Wygląda na to, że zwolennicy takiego kreacjonizmu jednocześnie są zwolennikami ewolucji. Zanim poznałem takie teorie, myślałem że tylko istnieje jeden kompromisowy argument - Bóg posłużył się ewolucją.

Dnia 03.12.2008 o 12:50, Ceteris Paribus napisał:

> Stosuję się do autoinstrukcji Pisma. I Biblii można pisać i pisać jakie posiada
wartości.

A sprawdzałeś czy inne przekazy nie maja podobnych wartosci?

Mocno mnie uderzyłeś zadając to pytanie. Nie czytałem całego Koranu albo Talmudu czy wszystkich innych ksiąg wodzących inne wyznania ale Pismo Hebrajczyków jest rzeczywiście inne, o tym musiałbym ci napisać osobny wykład i przedłużyć dyskusję; chcesz pogadać o tym ?

Dnia 03.12.2008 o 12:50, Ceteris Paribus napisał:

> > No i popatrz, że Ty tam mozesz niczego takiego nie znaleźć, bo tego nie szukasz.

>
> ..ależ znalazłem - czyjeś omamy,
> Znajdzie się 20 ludzi i każdy będzie miał różne plany i wyobrażenie

I z tego zbudowano ten pojazd kosmiczny?

Nie uważałem, że zbudowano jakiś pojazd kosmiczny, ma się to ni jak do naszej rozmowy.

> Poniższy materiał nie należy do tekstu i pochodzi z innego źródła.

/-!
# Iterated sums of polynomials over integer ranges with polynomial bounds are polynomial
# (discrete Fubini on a chamber; the induction step of Ehrhart theory for interval-nested parametric polytopes)

## Sources

[St] R. P. Stanley, *Enumerative Combinatorics, Vol. 1*, 2nd ed. (CUP 2012; held `book:stanleynd-enumerative-combinatorics-volume-1`):
§4.4 "Quasipolynomials" (definition; Proposition 4.4.1: quasipolynomial ⇔ rational generating function with root-of-unity poles);
§4.6.2 Theorem 4.6.8 (Ehrhart: for a rational polytope `𝒫`, `n ↦ i(𝒫, n) = #(n𝒫 ∩ ℤ^m)` is a quasipolynomial of degree `dim 𝒫`,
a polynomial when `𝒫` is integral); Chapter 4, Exercise 38 [3] (a linear system `Φ α = β` whose entries are integer polynomials in a
parameter `n` has a number of solutions `α ∈ ℕ^m` that is a quasipolynomial in `n` for `n` large — Chen–Li–Sam).
[KP] M. Kauers, P. Paule, *The Concrete Tetrahedron* (Springer 2011), Sect. 3.3: partial sums of a polynomial sequence of degree `d` form
a polynomial sequence of degree `d + 1` (in this tree: `Literature.Combinatorics.Enumerative.PolynomialSequenceGeneratingFunction`,
`isPolySeqOfDegree_partialSum`, one variable, field of characteristic zero).
Faulhaber–Bernoulli: `Σ_{k<n} k^p = (1/(p+1)) Σ_{i≤p} B_i C(p+1, i) n^{p+1−i}` is Mathlib's `sum_range_pow` (also M. Beck, S. Robins,
*Computing the Continuous Discretely* (Springer 2007), Lemma 2.3 and the pyramid count (2.10) — held `book:beck2007-computing-continuous-discretely`,
not yet in `references.bib`).

## What is formalised (everything proved; no named facts)

The elementary engine behind [St, Ex. 4.38] in the INTERVAL-NESTED case, in several variables and RELATIVE TO A DOMAIN ("chamber")
`D ⊆ ℤ^d` — the form in which lattice-point counts of one-parameter families of polytopes are actually computed by peeling one coordinate
at a time (Beck–Robins (2.10): "once we pick the integer `m_d`, we have `t − m_d + 1` independent choices …"):

* `IsPolyOn D f` — `f : ℤ^d → ℚ` agrees on `D` with a polynomial `P ∈ ℚ[x_1, …, x_d]` (`MvPolynomial (Fin d) ℚ`); closure under
  restriction, pointwise agreement, constants, coordinates, `+ − × ^`, finite `Σ`/`Π`, univariate polynomials of a polynomial function
  (`peval`), and SUBSTITUTION of polynomial integer-valued maps `σ : ℤ^d → ℤ^e` carrying `D` into the domain of the outer function (`comp`,
  via `MvPolynomial.bind₁`).
* `faulhaber p ∈ ℚ[X]` with `eval_faulhaber : F_p(n) = Σ_{k<n} k^p` (from `sum_range_pow`; the `ℝ[X]` twin is
  `Literature.NumberTheory.LFunctions.GORZAsymp.faulhaber` — same formula, cited not imported).
* ★ `IsPolyOn.sum_range` — if `len : ℤ^d → ℤ` is polynomial and `≥ 0` on `D` and `g(x, j)` is polynomial on the slab
  `{(j, x) : x ∈ D, 0 ≤ j < len x} ⊆ ℤ^{d+1}`, then `x ↦ Σ_{0 ≤ j < len x} g(x, j)` is polynomial on `D`
  (expand `g(x, j) = Σ_p c_p(x) j^p` along the new variable with `MvPolynomial.finSuccEquiv`, sum with Faulhaber:
  `Σ_p c_p(x) F_p(len x)`); `IsPolyOn.sum_range_shift` — the same over `[lo x, lo x + len x)` with a polynomial lower bound.
* `IsPolyOn.exists_polynomial_nat` — on the parameter ray `{n ≥ 0} ⊆ ℤ¹` this is an honest `Polynomial ℚ` in `n`
  (so `…PolynomialSequenceGeneratingFunction.kp_thm_3_1_le` turns it into a rational generating function with its only pole at `1`).
* Worked examples: the triangle `Σ_{a<n} Σ_{b<a} 1` and the Beck–Robins pyramid count `Σ_{m ≤ t} (t − m + 1)²` are polynomial on `t ≥ 0`.

Iterating `sum_range_shift` peels an interval-nested system `lo_i(x, m_1..m_{i−1}) ≤ m_i < lo_i + len_i` (all bounds polynomial — in
practice affine — in the outer variables and the parameters) down to a polynomial in the parameters on the chamber where every `len_i ≥ 0`:
the counting lemma asked for by FINDING-HEX-WALL-SLACK-FOUR-LAW §4b (5) of the pub-sawmu lane (diagonal polynomiality of the hexagonal
surface-renewal table), where Mathlib has no Ehrhart theory. Not covered: degrees (the sum raises the total degree by `deg len`),
quasipolynomials / periods, general (non-nested) polytopes, reciprocity.
-/

namespace Literature.Combinatorics.Enumerative.PolynomialRangeSums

Dnia 03.12.2008 o 12:50, Ceteris Paribus napisał:

> > A są tam jakieś namacalne dowody na taki stan rzeczy poza obietnicami?
Dowód - coś co mnie przkona, że tak jest. Czyli musiałbym to zobaczyć, dotknąć, mógł
sprawdzic tego wiarygodność. bo wiesz tekst, że to tam jest, albo "błogosławieni, którzy
nie widzieli, a nie uwierzyli" to mnie do niczego nie przekonuje. Tutaj ludzia pozostaje
wiara a nie wiedza.

... aleeeeeż Paribusie nie neguję tego aby wiara miała podstawy czyli jakąś wiedzę, nie ma chrześcijanina, który by nie miał podstaw do wiary, taka wiara była by pusta, dla niektórych będzie to wiedza teoretyczna albo dowody namacalne, ale jak się znajdą jakieś dowody namacalne to zaraz powstają kontry ponieważ ma się do tego uprzedzenie. Każdy by chciał zobaczyć boga i wtedy uwierzył. Ci co ukrzyżowali Jezusa, mówili " zejdź z krzyża a wtedy uwierzymy" chodziło tu o to, że Jezus będąc Bogiem swoją mocą opuści krzyż i zmiecie wrogów na kwaśne jabłko. Tak właśnie myślą ludzie, którym nie jest dane poznanie.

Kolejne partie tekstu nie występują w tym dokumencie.